_WORK TASK_: Return each entry precisely as it appears below.

_EXERCISE INPUT_:

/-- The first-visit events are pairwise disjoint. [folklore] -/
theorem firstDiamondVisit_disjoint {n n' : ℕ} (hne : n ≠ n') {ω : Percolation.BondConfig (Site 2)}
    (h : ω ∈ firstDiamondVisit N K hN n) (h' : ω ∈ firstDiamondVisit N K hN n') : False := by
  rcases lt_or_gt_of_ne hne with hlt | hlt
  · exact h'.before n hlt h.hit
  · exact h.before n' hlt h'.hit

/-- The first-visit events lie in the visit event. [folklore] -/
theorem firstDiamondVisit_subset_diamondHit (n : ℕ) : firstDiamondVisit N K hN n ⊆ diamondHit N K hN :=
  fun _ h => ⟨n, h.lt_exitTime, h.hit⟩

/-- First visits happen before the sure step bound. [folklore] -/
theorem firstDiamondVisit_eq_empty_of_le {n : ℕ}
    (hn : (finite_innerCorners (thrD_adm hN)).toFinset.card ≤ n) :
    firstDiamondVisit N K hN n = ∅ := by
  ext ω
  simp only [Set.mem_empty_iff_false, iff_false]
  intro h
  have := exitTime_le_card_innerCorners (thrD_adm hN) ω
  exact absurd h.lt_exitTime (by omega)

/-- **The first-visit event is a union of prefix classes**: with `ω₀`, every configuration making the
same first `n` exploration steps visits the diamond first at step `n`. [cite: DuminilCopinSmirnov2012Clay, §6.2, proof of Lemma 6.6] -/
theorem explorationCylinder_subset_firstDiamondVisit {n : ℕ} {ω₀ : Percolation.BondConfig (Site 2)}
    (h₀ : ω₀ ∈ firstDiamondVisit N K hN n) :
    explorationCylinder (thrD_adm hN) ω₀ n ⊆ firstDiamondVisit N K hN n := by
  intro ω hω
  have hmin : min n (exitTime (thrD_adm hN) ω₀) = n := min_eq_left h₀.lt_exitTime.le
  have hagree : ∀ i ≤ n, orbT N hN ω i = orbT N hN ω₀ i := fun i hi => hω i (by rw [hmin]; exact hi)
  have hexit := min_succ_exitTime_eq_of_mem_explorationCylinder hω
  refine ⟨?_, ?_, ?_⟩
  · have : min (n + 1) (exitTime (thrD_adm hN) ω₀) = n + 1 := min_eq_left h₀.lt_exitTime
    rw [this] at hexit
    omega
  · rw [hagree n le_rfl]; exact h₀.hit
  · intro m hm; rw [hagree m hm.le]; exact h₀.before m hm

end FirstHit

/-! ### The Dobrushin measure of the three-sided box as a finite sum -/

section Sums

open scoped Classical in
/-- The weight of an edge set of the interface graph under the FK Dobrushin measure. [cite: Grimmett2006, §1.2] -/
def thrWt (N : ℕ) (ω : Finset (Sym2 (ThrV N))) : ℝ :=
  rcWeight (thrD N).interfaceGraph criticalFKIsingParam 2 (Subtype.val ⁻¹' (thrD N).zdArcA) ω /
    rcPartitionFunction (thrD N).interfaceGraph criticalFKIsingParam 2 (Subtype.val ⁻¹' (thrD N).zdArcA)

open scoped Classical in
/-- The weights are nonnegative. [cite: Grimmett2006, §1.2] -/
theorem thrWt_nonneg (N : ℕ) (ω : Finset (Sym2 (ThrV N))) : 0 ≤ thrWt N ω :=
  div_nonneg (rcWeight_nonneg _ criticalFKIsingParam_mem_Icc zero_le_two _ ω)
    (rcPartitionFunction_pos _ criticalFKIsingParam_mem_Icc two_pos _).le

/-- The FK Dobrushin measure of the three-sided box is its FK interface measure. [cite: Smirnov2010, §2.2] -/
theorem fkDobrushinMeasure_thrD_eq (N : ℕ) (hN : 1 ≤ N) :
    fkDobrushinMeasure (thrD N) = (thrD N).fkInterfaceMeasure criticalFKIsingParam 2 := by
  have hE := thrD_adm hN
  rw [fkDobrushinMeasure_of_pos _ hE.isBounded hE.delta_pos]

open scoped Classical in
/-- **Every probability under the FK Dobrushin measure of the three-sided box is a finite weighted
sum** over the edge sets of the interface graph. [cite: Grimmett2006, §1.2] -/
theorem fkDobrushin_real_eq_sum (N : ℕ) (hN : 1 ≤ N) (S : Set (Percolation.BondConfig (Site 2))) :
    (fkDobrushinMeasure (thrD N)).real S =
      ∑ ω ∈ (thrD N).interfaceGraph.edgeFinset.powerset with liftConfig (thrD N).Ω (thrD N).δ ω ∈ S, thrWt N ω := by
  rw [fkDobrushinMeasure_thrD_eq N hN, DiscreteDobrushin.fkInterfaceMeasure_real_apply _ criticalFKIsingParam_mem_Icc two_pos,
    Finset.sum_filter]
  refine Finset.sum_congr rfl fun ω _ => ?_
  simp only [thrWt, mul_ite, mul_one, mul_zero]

_WRITTEN SOLUTION_:
/-- The first-visit events are pairwise disjoint. [folklore] -/
theorem firstDiamondVisit_disjoint {n n' : ℕ} (hne : n ≠ n') {ω : Percolation.BondConfig (Site 2)}
    (h : ω ∈ firstDiamondVisit N K hN n) (h' : ω ∈ firstDiamondVisit N K hN n') : False := by
  rcases lt_or_gt_of_ne hne with hlt | hlt
  · exact h'.before n hlt h.hit
  · exact h.before n' hlt h'.hit

/-- The first-visit events lie in the visit event. [folklore] -/
theorem firstDiamondVisit_subset_diamondHit (n : ℕ) : firstDiamondVisit N K hN n ⊆ diamondHit N K hN :=
  fun _ h => ⟨n, h.lt_exitTime, h.hit⟩

/-- First visits happen before the sure step bound. [folklore] -/
theorem firstDiamondVisit_eq_empty_of_le {n : ℕ}
    (hn : (finite_innerCorners (thrD_adm hN)).toFinset.card ≤ n) :
    firstDiamondVisit N K hN n = ∅ := by
  ext ω
  simp only [Set.mem_empty_iff_false, iff_false]
  intro h
  have := exitTime_le_card_innerCorners (thrD_adm hN) ω
  exact absurd h.lt_exitTime (by omega)

/-- **The first-visit event is a union of prefix classes**: with `ω₀`, every configuration making the
same first `n` exploration steps visits the diamond first at step `n`. [cite: DuminilCopinSmirnov2012Clay, §6.2, proof of Lemma 6.6] -/
theorem explorationCylinder_subset_firstDiamondVisit {n : ℕ} {ω₀ : Percolation.BondConfig (Site 2)}
    (h₀ : ω₀ ∈ firstDiamondVisit N K hN n) :
    explorationCylinder (thrD_adm hN) ω₀ n ⊆ firstDiamondVisit N K hN n := by
  intro ω hω
  have hmin : min n (exitTime (thrD_adm hN) ω₀) = n := min_eq_left h₀.lt_exitTime.le
  have hagree : ∀ i ≤ n, orbT N hN ω i = orbT N hN ω₀ i := fun i hi => hω i (by rw [hmin]; exact hi)
  have hexit := min_succ_exitTime_eq_of_mem_explorationCylinder hω
  refine ⟨?_, ?_, ?_⟩
  · have : min (n + 1) (exitTime (thrD_adm hN) ω₀) = n + 1 := min_eq_left h₀.lt_exitTime
    rw [this] at hexit
    omega
  · rw [hagree n le_rfl]; exact h₀.hit
  · intro m hm; rw [hagree m hm.le]; exact h₀.before m hm

end FirstHit

/-! ### The Dobrushin measure of the three-sided box as a finite sum -/

section Sums

open scoped Classical in
/-- The weight of an edge set of the interface graph under the FK Dobrushin measure. [cite: Grimmett2006, §1.2] -/
def thrWt (N : ℕ) (ω : Finset (Sym2 (ThrV N))) : ℝ :=
  rcWeight (thrD N).interfaceGraph criticalFKIsingParam 2 (Subtype.val ⁻¹' (thrD N).zdArcA) ω /
    rcPartitionFunction (thrD N).interfaceGraph criticalFKIsingParam 2 (Subtype.val ⁻¹' (thrD N).zdArcA)

open scoped Classical in
/-- The weights are nonnegative. [cite: Grimmett2006, §1.2] -/
theorem thrWt_nonneg (N : ℕ) (ω : Finset (Sym2 (ThrV N))) : 0 ≤ thrWt N ω :=
  div_nonneg (rcWeight_nonneg _ criticalFKIsingParam_mem_Icc zero_le_two _ ω)
    (rcPartitionFunction_pos _ criticalFKIsingParam_mem_Icc two_pos _).le

/-- The FK Dobrushin measure of the three-sided box is its FK interface measure. [cite: Smirnov2010, §2.2] -/
theorem fkDobrushinMeasure_thrD_eq (N : ℕ) (hN : 1 ≤ N) :
    fkDobrushinMeasure (thrD N) = (thrD N).fkInterfaceMeasure criticalFKIsingParam 2 := by
  have hE := thrD_adm hN
  rw [fkDobrushinMeasure_of_pos _ hE.isBounded hE.delta_pos]

open scoped Classical in
/-- **Every probability under the FK Dobrushin measure of the three-sided box is a finite weighted
sum** over the edge sets of the interface graph. [cite: Grimmett2006, §1.2] -/
theorem fkDobrushin_real_eq_sum (N : ℕ) (hN : 1 ≤ N) (S : Set (Percolation.BondConfig (Site 2))) :
    (fkDobrushinMeasure (thrD N)).real S =
      ∑ ω ∈ (thrD N).interfaceGraph.edgeFinset.powerset with liftConfig (thrD N).Ω (thrD N).δ ω ∈ S, thrWt N ω := by
  rw [fkDobrushinMeasure_thrD_eq N hN, DiscreteDobrushin.fkInterfaceMeasure_real_apply _ criticalFKIsingParam_mem_Icc two_pos,
    Finset.sum_filter]
  refine Finset.sum_congr rfl fun ω _ => ?_
  simp only [thrWt, mul_ite, mul_one, mul_zero]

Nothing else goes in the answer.